2. Sync the Placement

As of v0.2.0 the module assembles the full Placement — deriving account_id from the VM-creator role ARN and reading the role, instance-profile, and OIDC-provider ARNs from its own resources — and exposes it as the placement output. Pipe it straight into murmur set:
terraform output -json placement | murmur set placement my-aws
The output is null until placement_name is set, so the module also works for federation-only setups. By default every tenant member may spawn agents under the placement; set default_spawn_grant to scope it to named groups or users.

3. Rebake your Images into your account

AMIs are account-bound, same as GCE images are project-bound:
murmur bake my-recipe default my-aws

4. Point a Workspace at the Placement

cat <<EOF | murmur set workspace my-workspace
name: my-workspace
placement: my-aws
environment_ref: default
image_ref: my-recipe
repos:
  - clone_url: https://github.com/your-org/your-repo
    base_branch: main
EOF
Verify with murmur status <slug>; account_id and region should match yours.

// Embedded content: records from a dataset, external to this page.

import Literature.MathematicalPhysics.QuantumFieldTheory.Balaban1983to89.B9Cor35GpDirAtCubeLetters
import Literature.MathematicalPhysics.QuantumFieldTheory.Balaban1983to89.B9Eq360PadDeltaCubeYAgree

/-!
# `Balaban1983to89.B9Cor36GpDirExtAtField` — [Balaban1985BackgroundPropagators] COROLLARY 3.6 p. 408 AT ONE COVER CUBE ON ROAD P4: THEOREM 3.4's EXTENSION AT THE
# PADDED DIRICHLET LETTER AND THE SMALL FIELD `Ṽ = Uᵘ·𝟙[bond ⊂ Ω₀(□)]` IS `conj b(η²(padΔ_{□,Ω₀}(Ṽ))⁻¹)` (uniqueness of the two-sided inverse), `padΔ_{□,Ω₀}(Ṽ) =
# padΔ_{□,Ω₀}(Uᵘ)` IS A UNIT, `G′_□(Ṽ) = G′_□(Uᵘ)`, AND THE CUBE-SIDE PACKAGE (base entries, (3.37) readings, (3.59) sizes at def-Y's `parKnitCubeY`, the two
# transfer clauses at one rate) — r05's FILE 7b-A `B9Cor36GpCubeExtAtV.gp_cube_at_locCfg` RE-PRESSED AT PRINT's DIRICHLET LETTER WITH THE CUBE-LEVEL KNIT LEGS (β)
# — sub-row G-B9-LETTERS (site sector), seat dag-n06-c g32 UNIT 7

statement-level skeleton of published theorems with citation tags; proofs where landed; nothing here is a claim about the Yang–Mills mass gap

CITATION HEADER (lean-in-tree rule).  B9 = T. Bałaban, *Propagators for lattice gauge theories in a background field*, Commun. Math. Phys. **99** (1985)
389–434 [Balaban1985BackgroundPropagators] (held `paper:balaban1985-cmp99-background-propagators`; journal page = PDF page + 388): Cor. 3.6 p. 408 «If a
configuration U satisfies (3.35) … then Theorems 3.1–3.3 hold for the operators … constructed for the sequence {Ω_j}. This follows from Corollary 3.5 applied to
the configuration U′ = Uᵘ, and we have to recall only that all the results of these theorems are gauge invariant»; p. 408 l. 1–6 («Uᵘ = e^{iηA} … satisfies (3.37)
for the sequence … with U = 1 and α₁ = O(1)Mα₀»); p. 408 (last lines)–p. 409 l. 5 («Ω₀(□) ⊂ □⁵ … the cube □⁵ is contained in one of the cubes for which this
condition holds … G′_□(U), … satisfy all the inequalities of Theorems 3.1–3.3»); Thm 3.4 p. 400 («G′(U′U) = (Δ′_a(U′U))⁻¹ exists»); (3.64)–(3.65) p. 402;
Cor. 3.5 p. 407; Thm 3.1 (3.42) p. 397; (3.35)–(3.37) p. 396; (3.58)–(3.60) p. 402; p. 394 l. 24–33.  Rows B9.Cor3.6 × B9.Thm3.4 × B9.Cor3.5 (cells only).

WHY THIS FILE (road P4 of the N06 h36b campaign; UNITS 1–6 of this seat).  UNIT 2's `cor35_GpDir_cube` (Sect. B's engine at the padded Dirichlet letter, `U = 1`)
produces the ABSTRACT extension `gPrimeExtEnd Gp (V′Gp)` with its two inverse laws against `Δp − V′` and two transfer clauses; the consumers need these at the GENUINE
padded inverse `(padΔ_{□,Ω₀}(Ṽ))⁻¹` at the small field of a (3.35) datum covering `Ω₀(□)`, together with the base entries at the same `(B_G, δ₀)`, the (3.37)
readings of the cut potential (UNIT 5) and the (3.59) sizes of the cube kernels at the knit legs (UNIT 4).  §1: the letters `VpDirK`, `GextDirK`, `GpDirVK` and
★★`GextDirK_eq_GpDirVK` (two two-sided inverses of `Δp − V′ = conj b(η⁻²padΔ(Ṽ))` — UNIT 3's padded (3.60) with UNIT 6's compression — coincide); §2
★★★`gpDir_cube_at_field`: everything at the datum, with the small field traded for `Uᵘ` on the padded letters (UNIT 6).

WHAT IS PROVED (3 `def`s with bodies — `VpDirK`, `GextDirK`, `GpDirVK`; 0 sorry; 0 new named facts; standard axioms): `DpDirK_sub_VpDirK`, `GpDirVK_mul_sub`,
`sub_mul_GpDirVK`, ★★`GextDirK_eq_GpDirVK`, `one_le_levCubeY_of_eta_lt`, ★★★`gpDir_cube_at_field` (`𝔸 = M_N(ℂ)`: (i) `IsUnit padΔ_{□,Ω₀}(parKnitCubeY)(Ṽ)`,
`GextDirK = GpDirVK`, `padΔ(Ṽ) = padΔ(Uᵘ)`, `IsUnit padΔ(Uᵘ)`, `G′_□(Ṽ) = G′_□(Uᵘ)`; (ii) the located thresholds; (iii) the base entries for `GpDirK`; (iv) the
(3.37) readings of `Ã` at the cube lengths and the (3.59) sizes at `parKnitCubeY` (`C_q^K`); (v) the two transfer clauses for `GpDirVK` at `(B, 9δ₀/10)`),
★`hasMajorant_GpDirVK` ((3.42)₁ for `conj b(η²(padΔ(Ṽ))⁻¹)`, `X := 1`).

PROOF.  Ours (bookkeeping around the printed Sect. B route), r05's assembly with the letters exchanged; the datum box, the geometry `hS2` (2-step stencils of
positive-level rows inside `Ω₀(□)`), the smallness `2CΛ² ≤ min(a₁, ¼)` and p06's window numerics for the knit legs are DISPLAYED hypotheses.

HONEST SCOPE / NOT CLAIMED.  `𝔸 = M_N(ℂ)` in §2 (UNIT 4's averaging machinery); the (3.42)₂₋₄ entries with the derivatives AT `Ṽ` and the compression to def-Y's
`G′_□ = Ω₀(padΔ)⁻¹Ω₀` (boundary commutators) are the next unit; the datum box `Q ⊇ chart⁻¹(Ω₀(□))` is NOT supplied here (print: `Ω₀(□) ⊂ □⁵ ⊂` a (3.35) cube of 12 big
blocks — vs the tree's class `IsCube396` (n ≤ 10) and the wrapping top levels of the record: LOCATED-32); nothing on `d = 4`, the continuum, reflection positivity or
the mass gap; NOT a node discharge; no row head changes.

RELATED IN THE TREE, NOT DUPLICATED: r05's `B9Cor36GpCubeExtAtV` (same package for the torus-levelled letter `GpCubeY` at `parSymY` and the cut field `χ̃_□A`);
`B9Cor36GpCubeIsUnit`; this seat's UNITS 1–6 (used by name).
-/

noncomputable section

namespace Literature.MathematicalPhysics.QuantumFieldTheory.Balaban1983to89.B9Cor36GpDirExtAtField

open Literature.MathematicalPhysics.QuantumFieldTheory.Balaban1983to89
open Literature.MathematicalPhysics.QuantumFieldTheory.Balaban1983to89.B6RandomWalk (HasMajorant hasMajorant_mono)
open Literature.MathematicalPhysics.QuantumFieldTheory.Balaban1983to89.B9Thm34Ext (toB6)
open Literature.MathematicalPhysics.QuantumFieldTheory.Balaban1983to89.B9Eq352DivFormLetters (conj conj_sub)
open Literature.MathematicalPhysics.QuantumFieldTheory.Balaban1983to89.B9Eq352GradLetters (diffLetter)
open Literature.MathematicalPhysics.QuantumFieldTheory.Balaban1983to89.B9Eq360Vprime (gPrimeExtEnd)
open Literature.MathematicalPhysics.QuantumFieldTheory.Balaban1983to89.B9Eq360VprimeLetters (vPrimeConc)
open Literature.MathematicalPhysics.QuantumFieldTheory.Balaban1983to89.B9Eq39Adjoint (fluct covD covDstar)
open Literature.MathematicalPhysics.QuantumFieldTheory.Balaban1983to89.B9Eq352DivForm (tauB)
open Literature.MathematicalPhysics.QuantumFieldTheory.Balaban1983to89.B6KLevelCensusIndexV1 (KIdx kGeo)
open Literature.MathematicalPhysics.QuantumFieldTheory.Balaban1983to89.B6Cover236MultiLevelBlocks (cubes)
open Literature.MathematicalPhysics.QuantumFieldTheory.Balaban1983to89.B6GlobalChartV1 (PV boxEquiv)
open Literature.MathematicalPhysics.QuantumFieldTheory.Balaban1983to89.B6Geom246MultiLevelBoxL0 (blkOf)
open Literature.MathematicalPhysics.QuantumFieldTheory.Balaban1983to89.B9BackgroundsKLevelV1 (shiftsV1)
open Literature.MathematicalPhysics.QuantumFieldTheory.Balaban1983to89.B9Eq360DeltaPrimeAY (mulY AfldY chartA)
open Literature.MathematicalPhysics.QuantumFieldTheory.Balaban1983to89.B9Eq360DeltaPrimeACubeY (blkCubeY kQCubeY sQCubeY kFCubeY sFCubeY levCubeY_eq)
open Literature.MathematicalPhysics.QuantumFieldTheory.Balaban1983to89.B9CubeLettersOpsL0 (oddMh cubeFamY levCubeY deltaPrimeACubeY)
open Literature.MathematicalPhysics.QuantumFieldTheory.Balaban1983to89.B9CubeLettersBondOpsL0 (BlkCubeY)
open Literature.MathematicalPhysics.QuantumFieldTheory.Balaban1983to89.B9CubeGeometryInputs (geoCK geoCK_len geoCK_eta geoCK_eta_pos geoCK_len_blkCubeY RM1 N1)
open Literature.MathematicalPhysics.QuantumFieldTheory.Balaban1983to89.B9Cor35GpCubeInputsAtOne (wK cfunK eta_ne_zero conj_one')
open Literature.MathematicalPhysics.QuantumFieldTheory.Balaban1983to89.B9Cor35GpDirInputsAtOne (dirDomY DpDirK GpDirK)
open Literature.MathematicalPhysics.QuantumFieldTheory.Balaban1983to89.B9Cor35GpDirAtCubeLetters (cor35_GpDir_cube)
open Literature.MathematicalPhysics.QuantumFieldTheory.Balaban1983to89.B9Cor36CubeCutoffs (scaleLen_levCubeY_bounds)
open Literature.MathematicalPhysics.QuantumFieldTheory.Balaban1983to89.B9Eq359CubeKernelsAtOne (ownLevel_of_blockwise isUnit_of_conj_laws)
open Literature.MathematicalPhysics.QuantumFieldTheory.Balaban1983to89.B9Eq359CubeKernelsKnitAtOne (CqK CqK_nonneg norm_kFCubeY_parKnitCubeY_one_le
  norm_sFCubeY_parKnitCubeY_one_le)
open Literature.MathematicalPhysics.QuantumFieldTheory.Balaban1983to89.B9Eq337CutFieldDirY (cutFldS cutCfgS readings337_cutFldS)
open Literature.MathematicalPhysics.QuantumFieldTheory.Balaban1983to89.B9Eq360PadDeltaCubeY (DpDirK_sub_conj_vPrimeConc)
open Literature.MathematicalPhysics.QuantumFieldTheory.Balaban1983to89.B9Eq360PadDeltaCubeYAgree (compr_sub_compr_eq_cutCfgS padDeltaCubeY_cutCfgS_eq_gaugeY
  GpDirY_cutCfgS_eq_gaugeY)
open Literature.MathematicalPhysics.QuantumFieldTheory.Balaban1983to89.B9CubeSequence408Mirrors (mem_dirDomC_of_lev_pos)
open Literature.MathematicalPhysics.QuantumFieldTheory.Balaban1983to89.B7Prop2Explicit (C0 c2')
open Literature.MathematicalPhysics.QuantumFieldTheory.Balaban1983to89.B7Prop3Flat (c3)
open Literature.MathematicalPhysics.QuantumFieldTheory.Balaban1983to89.Node00 (SiteY CfgY GaugeY SiteParY toKT shiftY gaugeY UboxY)
open Literature.MathematicalPhysics.QuantumFieldTheory.Balaban1983to89.Node00.OpsYCubeDirInverse (padDeltaCubeY GpDirY)
open Literature.MathematicalPhysics.QuantumFieldTheory.Balaban1983to89.Node00.OpsYCubeKnitPar (parKnitCubeY parKnitCubeY_one)
open scoped Matrix

variable {d ℓ : ℕ} {hd : 1 ≤ d + 1} {hL : Odd (ℓ + 1) ∧ 1 < ℓ + 1} {b₀ b₁ : ℝ}

/-! ## §1  The letters at the small field `Ṽ = e^{iηÃ}·1` and the identification `G′_□,ext = conj b(η²(padΔ_{□,Ω₀}(Ṽ))⁻¹)` -/

section Letters

variable {𝔸 : Type} [NormedRing 𝔸] [NormedAlgebra ℂ 𝔸] [CompleteSpace 𝔸]
variable {ι : Type} [Fintype ι] (b : Module.Basis ι ℝ 𝔸)
variable (i : KIdx d ℓ hd hL b₀ b₁) (c : ↥(cubes (toKT i).D.toDomains)) (par : SiteParY 𝔸 i)

/-- **`V′_□(Ã)` — the concrete (3.60) letter AT THE DIRICHLET CUBE for the cut potential `Ã = A·𝟙[bond ⊂ Ω₀(□)]`**, on r05 FILE 1's cube kernels at the base `U = 1` and
the small field `Ṽ = e^{iηÃ}·1`, in real coordinates. [cite: Balaban1985BackgroundPropagators, (3.60) p.402, (3.57)–(3.59) pp.401–402, Cor. 3.6 p.408] -/
def VpDirK (A : AfldY 𝔸 i) : Module.End ℝ (SiteY i × ι → ℝ) :=
  conj b (vPrimeConc (shiftY i) (fun _ _ => (1 : 𝔸ˣ)) (geoCK i c).eta (chartA i (cutFldS i (dirDomY i c) A)) (blkCubeY i c)
    (kQCubeY i c par (fun _ _ => 1)) (kFCubeY i c par (fun _ _ => 1) (cutCfgS i (dirDomY i c) (kGeo i).eta A)) (sQCubeY i c par (fun _ _ => 1))
    (sFCubeY i c par (fun _ _ => 1) (cutCfgS i (dirDomY i c) (kGeo i).eta A)) (cfunK i c))

/-- **`G′_□,ext` — THEOREM 3.4's EXTENSION AT THE PADDED DIRICHLET LETTER** for the cut potential: the operator series `Gp(1 − V′Gp)⁻¹` of (3.64) with
`Gp = conj b(η²(padΔ_{□,Ω₀}(1))⁻¹)`. [cite: Balaban1985BackgroundPropagators, (3.64)–(3.65) p.402, Thm 3.4 p.400, Cor. 3.6 p.408] -/
def GextDirK (A : AfldY 𝔸 i) : Module.End ℝ (SiteY i × ι → ℝ) := gPrimeExtEnd (GpDirK b i c par) (VpDirK b i c par A * GpDirK b i c par)

/-- **`conj b(η²(padΔ_{□,Ω₀}(Ṽ))⁻¹)` — THE PADDED DIRICHLET INVERSE AT THE SMALL FIELD**, print's units, real coordinates; its `Ω₀`-compression is def-Y's
`G′_□(Ṽ) = GpDirY … Ω₀(□) Ṽ`. [cite: Balaban1985BackgroundPropagators, p.394 («Its inverse is denoted by G′»), p.409 l.1–5 («G′_□(U)»), Thm 3.4 p.400] -/
def GpDirVK (A : AfldY 𝔸 i) : Module.End ℝ (SiteY i × ι → ℝ) :=
  conj b (((kGeo i).eta ^ 2) • (Ring.inverse (padDeltaCubeY i c par (dirDomY i c) (cutCfgS i (dirDomY i c) (kGeo i).eta A))).restrictScalars ℝ)

/-- `Δp − V′_□(Ã) = conj b(η⁻²padΔ_{□,Ω₀}(Ṽ))` given the `Ω₀`-compression of the variation (UNIT 3 in this file's letters). [cite: Balaban1985BackgroundPropagators, (3.60) p.402, p.394] -/
theorem DpDirK_sub_VpDirK (A : AfldY 𝔸 i)
    (h : Node00.OpsYLocalInverse.cubeProjY i (dirDomY i c) *
        (deltaPrimeACubeY i c par (fun _ _ => 1) - deltaPrimeACubeY i c par (cutCfgS i (dirDomY i c) (kGeo i).eta A)) *
        Node00.OpsYLocalInverse.cubeProjY i (dirDomY i c) =
      deltaPrimeACubeY i c par (fun _ _ => 1) - deltaPrimeACubeY i c par (cutCfgS i (dirDomY i c) (kGeo i).eta A)) :
    DpDirK b i c par - VpDirK b i c par A =
      conj b ((((kGeo i).eta ^ 2)⁻¹) • (padDeltaCubeY i c par (dirDomY i c) (cutCfgS i (dirDomY i c) (kGeo i).eta A)).restrictScalars ℝ) :=
  DpDirK_sub_conj_vPrimeConc b i c par (cutFldS i (dirDomY i c) A) h

/-- `conj b(η²(padΔ(Ṽ))⁻¹)·(Δp − V′_□) = 1` when `padΔ_{□,Ω₀}(Ṽ)` is a unit. [cite: Balaban1985BackgroundPropagators, p.394, Thm 3.4 p.400] -/
theorem GpDirVK_mul_sub (A : AfldY 𝔸 i)
    (h : Node00.OpsYLocalInverse.cubeProjY i (dirDomY i c) *
        (deltaPrimeACubeY i c par (fun _ _ => 1) - deltaPrimeACubeY i c par (cutCfgS i (dirDomY i c) (kGeo i).eta A)) *
        Node00.OpsYLocalInverse.cubeProjY i (dirDomY i c) =
      deltaPrimeACubeY i c par (fun _ _ => 1) - deltaPrimeACubeY i c par (cutCfgS i (dirDomY i c) (kGeo i).eta A))
    (hunit : IsUnit (padDeltaCubeY i c par (dirDomY i c) (cutCfgS i (dirDomY i c) (kGeo i).eta A))) :
    GpDirVK b i c par A * (DpDirK b i c par - VpDirK b i c par A) = 1 := by
  have hη2 : ((kGeo i).eta ^ 2 : ℝ) ≠ 0 := pow_ne_zero 2 (eta_ne_zero i)
  rw [DpDirK_sub_VpDirK b i c par A h, GpDirVK, ← B9Eq352DivFormLetters.conj_mul, smul_mul_smul_comm, mul_inv_cancel₀ hη2, one_smul, Module.End.mul_eq_comp,
    ← LinearMap.restrictScalars_comp, ← Module.End.mul_eq_comp, Ring.inverse_mul_cancel _ hunit]
  exact conj_one' b

/-- `(Δp − V′_□)·conj b(η²(padΔ(Ṽ))⁻¹) = 1` when `padΔ_{□,Ω₀}(Ṽ)` is a unit. [cite: Balaban1985BackgroundPropagators, p.394, Thm 3.4 p.400] -/
theorem sub_mul_GpDirVK (A : AfldY 𝔸 i)
    (h : Node00.OpsYLocalInverse.cubeProjY i (dirDomY i c) *
        (deltaPrimeACubeY i c par (fun _ _ => 1) - deltaPrimeACubeY i c par (cutCfgS i (dirDomY i c) (kGeo i).eta A)) *
        Node00.OpsYLocalInverse.cubeProjY i (dirDomY i c) =
      deltaPrimeACubeY i c par (fun _ _ => 1) - deltaPrimeACubeY i c par (cutCfgS i (dirDomY i c) (kGeo i).eta A))
    (hunit : IsUnit (padDeltaCubeY i c par (dirDomY i c) (cutCfgS i (dirDomY i c) (kGeo i).eta A))) :
    (DpDirK b i c par - VpDirK b i c par A) * GpDirVK b i c par A = 1 := by
  have hη2 : ((kGeo i).eta ^ 2 : ℝ) ≠ 0 := pow_ne_zero 2 (eta_ne_zero i)
  rw [DpDirK_sub_VpDirK b i c par A h, GpDirVK, ← B9Eq352DivFormLetters.conj_mul, smul_mul_smul_comm, inv_mul_cancel₀ hη2, one_smul, Module.End.mul_eq_comp,
    ← LinearMap.restrictScalars_comp, ← Module.End.mul_eq_comp, Ring.mul_inverse_cancel _ hunit]
  exact conj_one' b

What changes operationally

  • Billing splits: cloud spend (VMs, network, storage) bills to your account. Murmur’s per-agent-hour charge is separate.
  • Region pinning: VMs only run where your Placement allows. A Workspace using my-gcp with zones: ["us-central1-a"] can never spawn outside that zone.
  • Networking is yours: your firewall rules, your routes, your egress. Agents reach your internal services as if they lived in your VPC.
  • You own incident response: if a VM misbehaves, it’s in your project; you can grab logs, snapshot disks, or shut it down directly.